Talk at SIAM Annual Meeting 2017

I gave an invited plenary talk at the 2017 Society of Applied and Industrial Mathematics Annual Meeting in Pittsburgh yesterday. My slides are here. I talked about some very new work on chaos and learning in spiking neural networks. My fellow Chris Kim and I were producing graphs up to a half hour before my talk! I’m quite excited about this work and I hope to get it published soon.

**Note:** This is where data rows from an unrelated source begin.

/-- **Jacobi's transformation formula for the generating function**: for `t > 0`,
`G_t(w) = t⁻¹ G_{1/t}(-iw/t)`.  From `ϑ(z, τ) = (-iτ)^{-1/2} e^{-πi z²/τ} ϑ(z/τ, -1/τ)`
(`jacobiTheta₂_functional_equation`) at `τ = it`, `z = w` and `z = iw`: the prefactors are
`t^{-1/2} e^{-π w²/t}` and `t^{-1/2} e^{+π w²/t}`. [folklore] -/
theorem genFun_functional_equation {t : ℝ} (ht : 0 < t) (w : ℂ) :
    genFun t w = (t : ℂ)⁻¹ * genFun (1 / t) (-I * w / t) := by
  have ht0 : (t : ℂ) ≠ 0 := ofReal_ne_zero.mpr ht.ne'
  have h1 : -I * (I * (t : ℂ)) = t := by
    rw [← mul_assoc, neg_mul, I_mul_I, neg_neg, one_mul]
  set A : ℂ := (t : ℂ) ^ (1 / 2 : ℂ) with hA
  have hAA : A * A = t := by
    rw [hA, ← Complex.cpow_add _ _ ht0]
    norm_num
  have hA0 : A ≠ 0 := by
    rw [hA, Ne, Complex.cpow_eq_zero_iff]
    exact fun h ↦ ht0 h.1
  have hnI : (-I : ℂ) ≠ 0 := neg_ne_zero.mpr I_ne_zero
  have h2 : w / (I * (t : ℂ)) = -I * w / t := by
    rw [← mul_div_mul_left w (I * (t : ℂ)) hnI, h1]
  have h3 : -1 / (I * (t : ℂ)) = I * (((1 / t : ℝ)) : ℂ) := by
    push_cast
    rw [show (-1 : ℂ) = I * I from I_mul_I.symm, mul_div_mul_left I (t : ℂ) I_ne_zero,
      mul_one_div]
  have h4 : I * w / (I * (t : ℂ)) = I * (-I * w / t) := by
    rw [mul_div_mul_left w (t : ℂ) I_ne_zero, ← mul_div_assoc, ← mul_assoc, mul_neg, I_mul_I,
      neg_neg, one_mul]
  have h5 : cexp (-π * I * w ^ 2 / (I * t)) * cexp (-π * I * (I * w) ^ 2 / (I * t)) = 1 := by
    rw [← Complex.exp_add, ← add_div,
      show -(π : ℂ) * I * w ^ 2 + -(π : ℂ) * I * (I * w) ^ 2 = 0 by
        rw [mul_pow, I_sq]; ring,
      zero_div, Complex.exp_zero]
  unfold genFun
  rw [jacobiTheta₂_functional_equation w (I * t), jacobiTheta₂_functional_equation (I * w) (I * t),
    h1, ← hA, h2, h3, h4]
  set T1 := jacobiTheta₂ (-I * w / t) (I * (((1 / t : ℝ)) : ℂ))
  set T2 := jacobiTheta₂ (I * (-I * w / t)) (I * (((1 / t : ℝ)) : ℂ))
  set E1 := cexp (-π * I * w ^ 2 / (I * t))
  set E2 := cexp (-π * I * (I * w) ^ 2 / (I * t))
  calc 1 / A * E1 * T1 * (1 / A * E2 * T2) = (E1 * E2) / (A * A) * (T1 * T2) := by
        field_simp
    _ = (t : ℂ)⁻¹ * (T1 * T2) := by rw [h5, hAA, one_div]

/-! ### `G_t` as an entire power series in `w` -/

/-- The Taylor coefficients of `G_t`: `c_k(t) = ∑_{x ∈ ℤ[i]} e^{-π t N(x)} (2πi x)^k / k!`, so that
`c_k(t) = (2πi)^k/k! · θ_k(t)` (`coeff_eq_theta`). [folklore] -/
def coeff (t : ℝ) (k : ℕ) : ℂ :=
  ∑' x : ℤ[i], ((rexp (-π * t * (x.norm : ℝ)) : ℝ) : ℂ) * ((2 * π * I * (x : ℂ)) ^ k / k !)

/-- The double family `e^{-π t N(x)} (2πi w x)^k / k!` on `ℤ[i] × ℕ`. [folklore] -/
def dblTerm (t : ℝ) (w : ℂ) (p : ℤ[i] × ℕ) : ℂ :=
  ((rexp (-π * t * (p.1.norm : ℝ)) : ℝ) : ℂ) * ((2 * π * I * w * (p.1 : ℂ)) ^ p.2 / p.2 !)

/-- The nonnegative majorant `e^{-π t N(x)} (2π R |x|)^k / k!` of the double family is summable on
`ℤ[i] × ℕ` for `t > 0` (sum over `k` first: `e^{-π t N(x)} e^{2π R |x|}`). [folklore] -/
theorem summable_majorant {t : ℝ} (ht : 0 < t) {R : ℝ} (hR : 0 ≤ R) :
    Summable fun p : ℤ[i] × ℕ ↦
      rexp (-π * t * (p.1.norm : ℝ)) * ((2 * π * R * ‖(p.1 : ℂ)‖) ^ p.2 / p.2 !) := by
  refine (summable_prod_of_nonneg fun p ↦ by positivity).2 ⟨fun x ↦ ?_, ?_⟩
  · show Summable fun k : ℕ ↦ rexp (-π * t * (x.norm : ℝ)) * ((2 * π * R * ‖(x : ℂ)‖) ^ k / k !)
    exact (Real.summable_pow_div_factorial _).mul_left _
  · have h : ∀ x : ℤ[i], ∑' k : ℕ, rexp (-π * t * (x.norm : ℝ)) *
        ((2 * π * R * ‖(x : ℂ)‖) ^ k / k !) =
        rexp (-π * t * (x.norm : ℝ)) * rexp (2 * π * R * ‖(x : ℂ)‖) := fun x ↦ by
      rw [tsum_mul_left]
      congr 1
      rw [Real.exp_eq_exp_ℝ]
      exact (NormedSpace.expSeries_div_hasSum_exp _).tsum_eq
    simp_rw [h]
    exact summable_exp_mul_exp ht hR

/-- `‖e^{-π t N(x)} (2πi w x)^k / k!‖ = e^{-π t N(x)} (2π |w| |x|)^k / k!`. [folklore] -/
theorem norm_dblTerm (t : ℝ) (w : ℂ) (p : ℤ[i] × ℕ) :
    ‖dblTerm t w p‖ = rexp (-π * t * (p.1.norm : ℝ)) * ((2 * π * ‖w‖ * ‖(p.1 : ℂ)‖) ^ p.2 / p.2 !) := by
  rw [dblTerm, norm_mul, norm_ofReal_exp, norm_div, norm_pow, Complex.norm_natCast, norm_mul,
    norm_mul, norm_mul, norm_mul, Complex.norm_two, Complex.norm_real, Real.norm_of_nonneg pi_pos.le,
    Complex.norm_I, mul_one]

/-- The double family is absolutely summable for `t > 0`. [folklore] -/
theorem summable_dblTerm {t : ℝ} (ht : 0 < t) (w : ℂ) : Summable (dblTerm t w) :=
  Summable.of_norm_bounded (summable_majorant ht (norm_nonneg w)) fun p ↦ (norm_dblTerm t w p).le

/-- Summing the double family over `k` first: `∑_k e^{-π t N(x)} (2πi w x)^k/k! = e^{-π t N(x)}
e^{2πi w x}`. [folklore] -/
theorem hasSum_dblTerm_fst (t : ℝ) (w : ℂ) (x : ℤ[i]) :
    HasSum (fun k : ℕ ↦ dblTerm t w (x, k)) (genTerm t w x) := by
  have h : HasSum (fun k : ℕ ↦ (2 * π * I * w * (x : ℂ)) ^ k / k !)
      (cexp (2 * π * I * w * (x : ℂ))) := by
    rw [Complex.exp_eq_exp_ℂ]
    exact NormedSpace.expSeries_div_hasSum_exp _
  exact h.mul_left _

/-- Summing the double family over `x` first: `∑_x e^{-π t N(x)} (2πi w x)^k/k! = c_k(t) w^k`.
[folklore] -/
theorem hasSum_dblTerm_snd {t : ℝ} (ht : 0 < t) (w : ℂ) (k : ℕ) :
    HasSum (fun x : ℤ[i] ↦ dblTerm t w (x, k)) (coeff t k * w ^ k) := by
  have hs : Summable fun x : ℤ[i] ↦ dblTerm t w (x, k) :=
    (summable_dblTerm ht w).prod_symm.prod_factor k
  have heq : (fun x : ℤ[i] ↦ dblTerm t w (x, k)) = fun x : ℤ[i] ↦
      (((rexp (-π * t * (x.norm : ℝ)) : ℝ) : ℂ) * ((2 * π * I * (x : ℂ)) ^ k / k !)) * w ^ k := by
    funext x
    simp only [dblTerm]
    ring
  rw [heq] at hs ⊢
  rw [coeff, ← tsum_mul_right]
  exact hs.hasSum

/-- **The Taylor expansion of `G_t`**: `G_t(w) = ∑_k c_k(t) w^k` for every `w` (`t > 0`).
[folklore] -/
theorem hasSum_coeff_mul_pow {t : ℝ} (ht : 0 < t) (w : ℂ) :
    HasSum (fun k : ℕ ↦ coeff t k * w ^ k) (genFun t w) := by
  have hT := (summable_dblTerm ht w).hasSum
  have h1 : HasSum (genTerm t w) (∑' p, dblTerm t w p) :=
    hT.prod_fiberwise fun x ↦ hasSum_dblTerm_fst t w x
  have h2 : HasSum (fun k : ℕ ↦ coeff t k * w ^ k) (∑' p, dblTerm t w p) :=
    ((Equiv.prodComm ℕ ℤ[i]).hasSum_iff.2 hT).prod_fiberwise fun k ↦ hasSum_dblTerm_snd ht w k
  rwa [h1.unique (hasSum_genFun ht w)] at h2

/-- `‖c_k(t)‖ r^k ≤ ∑_x e^{-π t N(x)} (2π r |x|)^k / k!`. [folklore] -/
theorem norm_coeff_mul_pow_le {t : ℝ} (ht : 0 < t) {r : ℝ} (hr : 0 ≤ r) (k : ℕ) :
    ‖coeff t k‖ * r ^ k ≤
      ∑' x : ℤ[i], rexp (-π * t * (x.norm : ℝ)) * ((2 * π * r * ‖(x : ℂ)‖) ^ k / k !) := by
  have hs : Summable fun x : ℤ[i] ↦
      rexp (-π * t * (x.norm : ℝ)) * ((2 * π * r * ‖(x : ℂ)‖) ^ k / k !) :=
    (summable_majorant ht hr).prod_symm.prod_factor k
  have h1 : ‖coeff t k‖ * r ^ k = ‖coeff t k * (r : ℂ) ^ k‖ := by
    rw [norm_mul, norm_pow, Complex.norm_real, Real.norm_of_nonneg hr]
  rw [h1, ← (hasSum_dblTerm_snd ht (r : ℂ) k).tsum_eq]
  refine tsum_of_norm_bounded hs.hasSum fun x ↦ ?_
  rw [norm_dblTerm, Complex.norm_real, Real.norm_of_nonneg hr]

/-- The power series `∑ c_k(t) w^k` has infinite radius of convergence. [folklore] -/
theorem radius_ofScalars_coeff {t : ℝ} (ht : 0 < t) :
    (FormalMultilinearSeries.ofScalars ℂ (coeff t)).radius = ⊤ := by
  refine FormalMultilinearSeries.radius_eq_top_of_summable_norm _ fun r ↦ ?_
  simp_rw [FormalMultilinearSeries.ofScalars_norm]
  refine Summable.of_nonneg_of_le (fun k ↦ by positivity)
    (fun k ↦ norm_coeff_mul_pow_le ht r.coe_nonneg k) ?_
  exact (summable_majorant ht r.coe_nonneg).prod_symm.prod

/-- **`G_t` is an entire power series with coefficients `c_k(t)`.** [folklore] -/
theorem hasFPowerSeriesOnBall_genFun {t : ℝ} (ht : 0 < t) :
    HasFPowerSeriesOnBall (genFun t) (FormalMultilinearSeries.ofScalars ℂ (coeff t)) 0 ⊤ := by
  refine ⟨(radius_ofScalars_coeff ht).ge, ENNReal.zero_lt_top, fun {w} _ ↦ ?_⟩
  simp_rw [FormalMultilinearSeries.ofScalars_apply_eq, smul_eq_mul, zero_add]
  exact hasSum_coeff_mul_pow ht w

/-- The transformed side `w ↦ t⁻¹ G_{1/t}(-iw/t)` is the power series with coefficients
`t⁻¹ c_k(1/t) (-i/t)^k`. [folklore] -/
theorem hasFPowerSeriesOnBall_genFun_transformed {t : ℝ} (ht : 0 < t) :
    HasFPowerSeriesOnBall (fun w : ℂ ↦ (t : ℂ)⁻¹ * genFun (1 / t) (-I * w / t))
      (FormalMultilinearSeries.ofScalars ℂ
        (fun k ↦ (t : ℂ)⁻¹ * coeff (1 / t) k * (-I / t) ^ k)) 0 ⊤ := by
  have ht' : 0 < 1 / t := one_div_pos.mpr ht
  have hrad : (FormalMultilinearSeries.ofScalars ℂ
      (fun k ↦ (t : ℂ)⁻¹ * coeff (1 / t) k * (-I / t) ^ k)).radius = ⊤ := by
    refine FormalMultilinearSeries.radius_eq_top_of_summable_norm _ fun r ↦ ?_
    simp_rw [FormalMultilinearSeries.ofScalars_norm]
    have hr' : 0 ≤ (r : ℝ) / t := div_nonneg r.coe_nonneg ht.le
    have hmaj := ((summable_majorant ht' hr').prod_symm.prod).mul_left ‖(t : ℂ)⁻¹‖
    refine Summable.of_nonneg_of_le (fun k ↦ by positivity) (fun k ↦ ?_) hmaj
    have hnI : ‖(-I / t : ℂ)‖ = 1 / t := by
      rw [norm_div, norm_neg, Complex.norm_I, Complex.norm_real, Real.norm_of_nonneg ht.le]
    calc ‖(t : ℂ)⁻¹ * coeff (1 / t) k * (-I / t) ^ k‖ * (r : ℝ) ^ k
        = ‖(t : ℂ)⁻¹‖ * (‖coeff (1 / t) k‖ * ((r : ℝ) / t) ^ k) := by
          rw [norm_mul, norm_mul, norm_pow, hnI, div_pow, div_pow, one_pow]
          ring
      _ ≤ ‖(t : ℂ)⁻¹‖ * ∑' x : ℤ[i], rexp (-π * (1 / t) * (x.norm : ℝ)) *
            ((2 * π * ((r : ℝ) / t) * ‖(x : ℂ)‖) ^ k / k !) := by
          gcongr
          exact norm_coeff_mul_pow_le ht' hr' k
  refine ⟨hrad.ge, ENNReal.zero_lt_top, fun {w} _ ↦ ?_⟩
  simp_rw [FormalMultilinearSeries.ofScalars_apply_eq, smul_eq_mul, zero_add]
  have h := (hasSum_coeff_mul_pow ht' (-I * w / t)).mul_left (t : ℂ)⁻¹
  refine h.congr_fun fun k ↦ ?_
  rw [show -I * w / (t : ℂ) = (-I / t) * w by ring, mul_pow]
  ring
import Summits.HubbardSuperconductivity.HubbardSuperconductivity.Theorems.AnisotropyChordTransferFibre3FinXDEvalW

/-!
# Route `AnisotropyChord` / H0 rotor rung: FIN per-`L` row-D (KT-2a″) cell facts, `L = 22`, cells 103–103

Kernel facts `xdCellAny0 22 (49/50) la lb aD = true` (in-kernel point tables, zero data; `decide +kernel`) for the combined-cell
grid of `L = 22` (g5 design, 1–2.5 % cells); assembled in `…FinXDTwentyTwo`.  Prover seat `hubbard-h0-rotor-p3` g7; helper for piece A =
stmt-HubbardSuperconductivity-23918 of rung 19089 (`--supports`, helper class).  WHAT THIS IS NOT: nothing here proves superconductivity in the
Hubbard model (rotor TARGET as worded stays FALSE, g15 verdict); kernel facts for ONE hypothesis of ONE conditional reduction.
-/

set_option linter.dupNamespace false
set_option autoImplicit false

namespace Summit.HubbardSuperconductivity.HubbardSuperconductivity.Theorems.AnisotropyChord.Transfer.Fibre3

namespace FinXD

/-- cell 103 of `L = 22` (`cert`). [folklore] -/
theorem xd22_103 : xdCellAny0 22 (49/50 : ℚ) 1410869299251335 1446141031732619 (2/25 : ℚ) = true := by (rw [← xdCellAnyW0_eq]; decide +kernel)

end FinXD

end Summit.HubbardSuperconductivity.HubbardSuperconductivity.Theorems.AnisotropyChord.Transfer.Fibre3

During my talk, I made an offhand threat that my current Mac would be the last one I buy. I made the joke because it was the first time that I could not connect to a projector with my laptop since I started using Mac almost 20 years ago. I switched to Mac from Linux back then because it was a Unix environment where I didn’t need to be a systems administrator to print and project. However, Linux has made major headway in the past two decades while Mac is backsliding. So, I’m seriously thinking of following through. I’ve been slowly getting disenchanted with Apple products over the past three years but I am especially disappointed with my new MacBook Pro. I have the one with the silly touch screen bar. The first thing the peeves me is that the activate Siri key is right next to the delete key so I accidentally hit and then have to reject Siri every five minutes. What mostly ties me to Mac right now is the Keynote presentation software, which I like(d) because it is easy to embed formulas and PDF files into. It is much harder to do the same in PowerPoint and I haven’t found an open source version that is as easy to use. However, Keynote keeps hanging on my new machine. I also get this situation where my embedded equations will randomly disappear and then reappear. Luckily I did a quick run through just before my talk and noticed that the vanished equations reappeared and I could delete them. Thus, the Keynote appeal has definitely diminished. Now, if someone would like to start an open source Keynote project with me… Finally, the new Mac does not seem any faster than my old Mac (it still takes forever to boot up) and Bard Ermentrout told me that his dynamical systems software tool XPP runs five times slower. So, any suggestions for a new machine?